In our study, 32.4% of participants at 6 months and 31.0% of participants at 18 months had persistent CT abnormalities. The mean lesionvolume was significantly decreased, and FVC significantly improved between the 6- and 18-month follow-up assessments. Dyspnea was found in four participants at 6 months and two at 18 months. Eighteen-month follow-up data are scarce, but our findings are in line with those few studies. Guo et al.15 reported that 35.8% of participants displayed a reticular pattern, and 29.5% showed GGO at the 18.5-month follow-up CT. PFT parameters slightly improved during follow-up, and 4.7% of COVID-19 convalescents experienced dyspnea at 18.5 months. Barini et al.16 also reported that radiological findings did not improve at 18 months in 16.5% of participants. Although these studies did not quantitatively analyze the lesionvolume of CT abnormalities and involved fewer patients who received ventilator care than our study, residual CT abnormalities 18 months after COVID-19 infection were seen in less than 40% of participants, and dyspnea in less than 6%. PFT results at 18 months could be improved compared with the 6-month results.

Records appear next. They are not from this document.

import Summits.BirchSwinnertonDyer.BirchSwinnertonDyer.Theorems.GenusKolyvaginAtTwoEquivariantChebotarevAtTwoOfChebotarev
import Summits.BirchSwinnertonDyer.BirchSwinnertonDyer.Theorems.CMKolyvaginAtInertTwoConjugationTypeAtTwo
import Literature.NumberTheory.EllipticCurves.HeegnerPointsKolyvaginExceptionalSelmerProofs

/-!
# Route `GenusKolyvaginAtTwo`, LINE 6, Q5 `EquivariantChebotarevAtTwo` IN ITS OWN BINDERS, modulo
# the Čebotarev named fact and the `Γ_K`-image of `E[2]` (helper, PROVED; seat gk2-p2 g5)

`equivariantChebotarevAtTwo_of_chebotarev_of_image` — the statement of Q5 (route decl
`EquivariantChebotarevAtTwo`; both registered stubs `stub_levelOne` / `stub_higherLevel` are its
`M = 1` / `2 ≤ M` halves) with TWO extra hypotheses inserted after the field `K`:
`E(K̄)[2]` is a simple `Γ_K`-module (`hS`) with scalar commutant (`hCe`), and the named fact
`Automorphic.chebotarev_artinRep` in front. Everything else Q5 binds is CONVERTED here to the inputs
of `setInfinite_kolyvaginPrime_two_tauStable`: a complex conjugation `c₀ ∈ Γ_ℚ` (tree
`exists_isComplexConjugation`); the free generator of `E[2^M]` over `ℤ/2^M[c₀]` from `Δ < 0` (the
mechanism of Q1, item 24879: a `2^{M-1}`-th root of a `2`-torsion point moved by `c₀` —
`exists_twoTorsion_smul_ne_of_Δ_neg` — is independent of its conjugate, Nakayama by hand; re-proved
here route-independently); `π` is an involution (from `c² = 1` and the injectivity of `i ↦ c_i` forced by
independence); exponents `M_i ≤ M` from `2^M · H¹(K, E[2^M]) = 0`.

The binder caveat stands: `hS`/`hCe` hold iff `ρ̄_{E,2}(Γ_K) = GL₂(𝔽₂)`, i.e. `K ≠ ℚ(√Δ_E)`
(for `K = ℚ(√Δ_E)`, admitted by Q5's binders, the image is `A₃` and `End_{Γ_K} E[2] = 𝔽₄`); the
parent crux 22137 carries `¬ IsSquare (d_K · (−|Δ|))`, which for `Δ < 0` is exactly `K ≠ ℚ(√Δ_E)` —
the pen may want to copy that binder into Q5. BSD is not proved by this; Q5 is not closed.
-/

set_option autoImplicit false
set_option linter.dupNamespace false

noncomputable section

open scoped Classical

namespace Summit.BirchSwinnertonDyer.BirchSwinnertonDyer.Theorems.GenusExact

open WeierstrassCurve NumberField IsDedekindDomain Field Finset
open Literature.NumberTheory.GaloisRepresentations Literature.NumberTheory.EllipticCurves
open Literature.NumberTheory
open Summit.BirchSwinnertonDyer.BirchSwinnertonDyer.Theorems.KolyvaginEigenTwo
  (exists_twoTorsion_smul_ne_of_Δ_neg)

/-! ### Independence of `P, c₀P` over `ℤ/2^M` from a moved `2`-torsion point (Q1's mechanism) -/

section Algebra

variable {G A : Type*} [Group G] [AddCommGroup A] [DistribMulAction G A]

/-- In an abelian group, `a • T = (a % 2) • T` when `2 • T = 0`. [folklore] -/
theorem zsmul_eq_emod_two_zsmul {T : A} (h2 : (2 : ℤ) • T = 0) (a : ℤ) : a • T = (a % 2) • T := by
  conv_lhs => rw [← Int.emod_add_mul_ediv a 2]
  rw [add_smul, mul_comm, mul_smul, h2, smul_zero, add_zero]

/-- `𝔽₂`-independence of `T` and `gT`: if `2T = 0` and `g • T ≠ T` then `a • T + b • (g • T) = 0`
forces `a`, `b` even. [folklore] -/
theorem two_dvd_of_zsmul_add_zsmul_smul_eq_zero {g : G} {T : A} (h2 : (2 : ℤ) • T = 0)
    (hT : g • T ≠ T) {a b : ℤ} (hab : a • T + b • (g • T) = 0) : (2 : ℤ) ∣ a ∧ (2 : ℤ) ∣ b := by
  have hT0 : T ≠ 0 := fun h => hT (by rw [h, smul_zero])
  have hgT0 : g • T ≠ 0 := fun h => hT0 (by
    have h' := congrArg (fun x : A => g⁻¹ • x) h
    simpa only [inv_smul_smul, smul_zero] using h')
  have h2g : (2 : ℤ) • (g • T) = 0 := by rw [smul_comm, h2, smul_zero]
  have hsum : T + g • T ≠ 0 := fun h => hT (by
    have h' : g • T = -T := eq_neg_of_add_eq_zero_right h
    rw [h', neg_eq_iff_add_eq_zero, ← two_zsmul, h2])
  rw [zsmul_eq_emod_two_zsmul h2 a, zsmul_eq_emod_two_zsmul h2g b] at hab
  rcases Int.emod_two_eq_zero_or_one a with ha | ha <;>
    rcases Int.emod_two_eq_zero_or_one b with hb | hb
  · exact ⟨Int.dvd_of_emod_eq_zero ha, Int.dvd_of_emod_eq_zero hb⟩
  · rw [ha, hb, zero_smul, one_smul, zero_add] at hab
    exact absurd hab hgT0
  · rw [ha, hb, one_smul, zero_smul, add_zero] at hab
    exact absurd hab hT0
  · rw [ha, hb, one_smul, one_smul] at hab
    exact absurd hab hsum

/-- Nakayama by hand: with `T` as above, `2^M P = 0` and `2^{M-1} P = T` make `P, gP`
`ℤ/2^M`-independent. [folklore] -/
theorem pow_dvd_of_zsmul_add_zsmul_smul_eq_zero {g : G} {T : A} (h2 : (2 : ℤ) • T = 0)
    (hT : g • T ≠ T) :
    ∀ (M : ℕ) (P : A), (2 : ℤ) ^ M • P = 0 → (2 : ℤ) ^ (M - 1) • P = T →
      ∀ a b : ℤ, a • P + b • (g • P) = 0 → (2 : ℤ) ^ M ∣ a ∧ (2 : ℤ) ^ M ∣ b := by
  intro M
  induction M with
  | zero =>
    intro P _ _ a b _
    exact ⟨by simp, by simp⟩
  | succ M ih =>
    intro P hP hPT a b hab
    rw [Nat.add_sub_cancel] at hPT
    have habT : a • T + b • (g • T) = 0 := by
      have h' := congrArg (fun x : A => (2 : ℤ) ^ M • x) hab
      simp only [smul_add, smul_zero] at h'
      rwa [smul_comm ((2 : ℤ) ^ M) a P, smul_comm ((2 : ℤ) ^ M) b (g • P),
        smul_comm ((2 : ℤ) ^ M) g P, hPT] at h'
    obtain ⟨⟨a₁, rfl⟩, ⟨b₁, rfl⟩⟩ := two_dvd_of_zsmul_add_zsmul_smul_eq_zero h2 hT habT
    rcases Nat.eq_zero_or_pos M with hM | hM
    · subst hM
      exact ⟨by simp, by simp⟩
    · have hP2 : (2 : ℤ) ^ M • ((2 : ℤ) • P) = 0 := by rw [smul_smul, ← pow_succ, hP]
      have hP2T : (2 : ℤ) ^ (M - 1) • ((2 : ℤ) • P) = T := by
        rw [smul_smul, ← pow_succ, Nat.sub_add_cancel hM, hPT]
      have hab₁ : a₁ • ((2 : ℤ) • P) + b₁ • (g • ((2 : ℤ) • P)) = 0 := by
        rw [← smul_comm (2 : ℤ) g P, smul_smul, smul_smul, mul_comm a₁ 2, mul_comm b₁ 2]
        exact hab
      obtain ⟨ha, hb⟩ := ih ((2 : ℤ) • P) hP2 hP2T a₁ b₁ hab₁
      exact ⟨by rw [pow_succ']; exact mul_dvd_mul_left 2 ha,
        by rw [pow_succ']; exact mul_dvd_mul_left 2 hb⟩

end Algebra

set_option maxHeartbeats 800000 in
/-- **Q5 `EquivariantChebotarevAtTwo` modulo Čebotarev and the image of `Γ_K` on `E[2]`.** The
binders are those of the route decl `Theses.GenusKolyvaginAtTwo.EquivariantChebotarevAtTwo`
verbatim, with `(hC : Automorphic.chebotarev_artinRep)` in front and, after `K`, the two image
hypotheses `hS` (`E(K̄)[2]` has no proper non-zero `Γ_K`-stable subgroup) and `hCe` (every
`Γ_K`-equivariant endomorphism of `E(K̄)[2]` is a scalar). [cite: McCallumLMS1991, §3 Cor. 3.2]
[cite: GrossLMS1991, §9] [cite: WZhang2014, Notations (xii)] -/
theorem equivariantChebotarevAtTwo_of_chebotarev_of_image (hC : Automorphic.chebotarev_artinRep)
    (N : ℕ) [NeZero N] (W : WeierstrassCurve ℚ) [W.IsElliptic] [W.IsGloballyMinimal]
    (_hcm : ¬ W.HasCM) (hΔ : W.Δ < 0) (K : Type) [Field K] [NumberField K]
    (hK : IsImaginaryQuadratic K)
    (hS : ∀ H : AddSubgroup (geomTorsion (W.baseChange K) 2),
      (∀ g : absoluteGaloisGroup K, ∀ t ∈ H, g • t ∈ H) → H = ⊥ ∨ H = ⊤)
    (hCe : ∀ f : geomTorsion (W.baseChange K) 2 →+ geomTorsion (W.baseChange K) 2,
      (∀ (g : absoluteGaloisGroup K) (t : geomTorsion (W.baseChange K) 2), f (g • t) = g • f t) →
        ∃ k : ℤ, ∀ t, f t = k • t)
    (_hρ : ∀ n : ℕ, W.HasSurjectiveModNGaloisRep (2 ^ n : ℕ)) (c : K ≃ₐ[ℚ] K) (hc : c ≠ 1)
    (M : ℕ) (hM : 1 ≤ M) (r : ℕ) (cs : Fin r → galH1Torsion (W.baseChange K) ((2 ^ M : ℕ) : ℤ))
    (π : Fin r → Fin r) (h0 : ∀ i, cs i ≠ 0)
    (hτs : ∀ i, conjAct W c ((2 ^ M : ℕ) : ℤ) (cs i) = cs (π i))
    (hind : ∀ a : Fin r → ℤ, ∑ i, a i • cs i = 0 → ∀ i, (addOrderOf (cs i) : ℤ) ∣ a i)
    (hres : ∀ a : Fin r → ℤ, (∀ ρ ∈ torsionFixing (W.baseChange K) ((2 ^ M : ℕ) : ℤ),
      h1Eval (W.baseChange K) ((2 ^ M : ℕ) : ℤ) (∑ i, a i • cs i) ρ = 0) → ∑ i, a i • cs i = 0)
    (Mi : Fin r → ℕ) (hMi : ∀ i, addOrderOf (cs i) = 2 ^ Mi i) (Nv : Fin r → ℕ)
    (hNe : ∀ i, Nv i ≤ Mi i) (hNπ : ∀ i, Nv (π i) = Nv i) :
    Set.Infinite {ℓ : ℕ | FrobEqFrobInfty W K (2 ^ M) ℓ ∧ Zhang2014.IsKolyvaginPrime N W K 2 ℓ ∧
      M ≤ Zhang2014.kolyvaginIndex W 2 ℓ ∧
      ∀ i, ∀ v : HeightOneSpectrum (𝓞 K), (ℓ : 𝓞 K) ∈ v.asIdeal → ∀ j : ℕ,
        ((2 ^ j : ℕ) : ℤ) • cs i ∈
            (W.baseChange K).torsionLocalKer (v.adicCompletion K) ((2 ^ M : ℕ) : ℤ) ↔ Nv i ≤ j} := by
  -- ### a complex conjugation and the free generator of `E[2^M]` (Q1 on `Δ < 0`)
  obtain ⟨c₀, hc₀⟩ := exists_isComplexConjugation (Rat.castHom ℝ)
  obtain ⟨v, hv⟩ := exists_twoTorsion_smul_ne_of_Δ_neg W hΔ hc₀
  have hv2 : (2 : ℤ) • (v : geomPoints W) = 0 := (mem_geomTorsion_iff W 2 (v : geomPoints W)).mp v.2
  have hcv : c₀ • (v : geomPoints W) ≠ (v : geomPoints W) := fun h ↦ hv (Subtype.ext h)
  have hq0 : (((2 ^ (M - 1) : ℕ) : ℤ)) ≠ 0 := by positivity
  obtain ⟨P, hP⟩ := W.zsmul_geomPoints_surjective_of_charZero hq0 (v : geomPoints W)
  have hPv : ((2 ^ (M - 1) : ℕ) : ℤ) • P = (v : geomPoints W) := hP
  have hPM : P ∈ geomTorsion W ((2 ^ M : ℕ) : ℤ) := by
    rw [mem_geomTorsion_iff]
    have h2M : ((2 ^ M : ℕ) : ℤ) = 2 * ((2 ^ (M - 1) : ℕ) : ℤ) := by
      push_cast
      rw [← pow_succ', Nat.sub_add_cancel hM]
    rw [h2M, mul_smul, hPv, hv2]
  set P₀ : geomTorsion W ((2 ^ M : ℕ) : ℤ) := ⟨P, hPM⟩ with hP₀
  have hfree₀ : ∀ a b : ℤ, a • P₀ + b • (c₀ • P₀) = 0 → (2 : ℤ) ^ M ∣ a ∧ (2 : ℤ) ^ M ∣ b := by
    intro a b hab
    have hab' : a • P + b • (c₀ • P) = 0 := congrArg Subtype.val hab
    have hPM' : (2 : ℤ) ^ M • P = 0 := by
      have h := (mem_geomTorsion_iff W _ P).mp hPM
      push_cast at h
      exact h
    have hPv' : (2 : ℤ) ^ (M - 1) • P = (v : geomPoints W) := by
      have h := hPv
      push_cast at h
      exact h
    exact pow_dvd_of_zsmul_add_zsmul_smul_eq_zero hv2 hcv M P hPM' hPv' a b hab'
  -- ### `π` is an involution
  have hcc : c * c = 1 := mul_self_eq_one_of_isImaginaryQuadratic hK c
  have hinj : Function.Injective cs := by
    intro i j hij
    by_contra hne
    set a : Fin r → ℤ := Pi.single i 1 - Pi.single j 1 with ha
    have hai : a i = 1 := by
      rw [ha, Pi.sub_apply, Pi.single_eq_same, Pi.single_eq_of_ne hne, sub_zero]
    have hterm : ∀ k, a k • cs k =
        (Pi.single i 1 : Fin r → ℤ) k • cs k - (Pi.single j 1 : Fin r → ℤ) k • cs k :=
      fun k ↦ by rw [ha, Pi.sub_apply, sub_zsmul, sub_eq_add_neg]
    have hsi : ∑ k, (Pi.single i 1 : Fin r → ℤ) k • cs k = cs i := by
      rw [Finset.sum_eq_single i (fun k _ hk ↦ by rw [Pi.single_eq_of_ne hk, zero_zsmul])
        (fun h ↦ absurd (Finset.mem_univ i) h), Pi.single_eq_same, one_zsmul]
    have hsj : ∑ k, (Pi.single j 1 : Fin r → ℤ) k • cs k = cs j := by
      rw [Finset.sum_eq_single j (fun k _ hk ↦ by rw [Pi.single_eq_of_ne hk, zero_zsmul])
        (fun h ↦ absurd (Finset.mem_univ j) h), Pi.single_eq_same, one_zsmul]
    have hsum : ∑ k, a k • cs k = 0 := by
      rw [Finset.sum_congr rfl fun k _ ↦ hterm k, Finset.sum_sub_distrib, hsi, hsj, hij, sub_self]
    have hdvd := hind a hsum i
    rw [hai] at hdvd
    have h1 : addOrderOf (cs i) = 1 := by
      have := Int.eq_one_of_dvd_one (by positivity) hdvd
      exact_mod_cast this
    exact h0 i (AddMonoid.addOrderOf_eq_one_iff.mp h1)
  have hπ : ∀ i, π (π i) = i := fun i ↦ by
    apply hinj
    rw [← hτs, ← hτs, conjAct_conjAct_of_mul_self W hcc]
  -- ### exponents
  have hex : ∀ i, ((2 : ℤ) ^ Mi i) • cs i = 0 := fun i ↦ by
    have h := addOrderOf_nsmul_eq_zero (cs i)
    rw [hMi i, ← natCast_zsmul] at h
    exact_mod_cast h
  have hexM : ∀ i, Mi i ≤ M := fun i ↦ by
    have hkill : ((2 ^ M : ℕ) : ℤ) • cs i = 0 := zsmul_galH1Torsion_eq_zero _ _ (cs i)
    have hdvd : addOrderOf (cs i) ∣ 2 ^ M := by
      apply addOrderOf_dvd_of_nsmul_eq_zero
      rw [← natCast_zsmul]; exact hkill
    rw [hMi i] at hdvd
    exact (Nat.pow_dvd_pow_iff_le_right (by norm_num)).mp hdvd
  have hind' : ∀ a : Fin r → ℤ, ∑ i, a i • cs i = 0 → ∀ i, ((2 : ℤ) ^ Mi i) ∣ a i := by
    intro a ha i
    have h := hind a ha i
    rw [hMi i] at h
    exact_mod_cast h
  exact setInfinite_kolyvaginPrime_two_tauStable (N := N) hC hK hM hS hCe hc₀ hfree₀ hc cs hπ hτs Mi
    hex hexM hind' hres Nv hNe hNπ

end Summit.BirchSwinnertonDyer.BirchSwinnertonDyer.Theorems.GenusExact

end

In our results, statistically significant variables for patients with residual CT-positive findings at 6 and 18 months were consecutively similar, which could explain the clinical features of COVID-19 pneumonia. Among those with residual CT abnormalities, no participants had mild disease combined with CXR grades of 3 or 4 at admission. Additionally, none of the participants without residual CT abnormalities at both the 6- and 18-month follow-up assessments required ventilatory support. This indicates that residual CT abnormalities were significantly more common in patients who were severely ill at admission. However, multivariate analysis could not prove the effect of clinical severity on residual CT findings because the variables in this study were somewhat dichotomous, and the sample size was insufficient to discriminate between the two groups. In this study, residual CT abnormalities at the 6- and 18-month follow-up assessments may be related to the severity of COVID-19.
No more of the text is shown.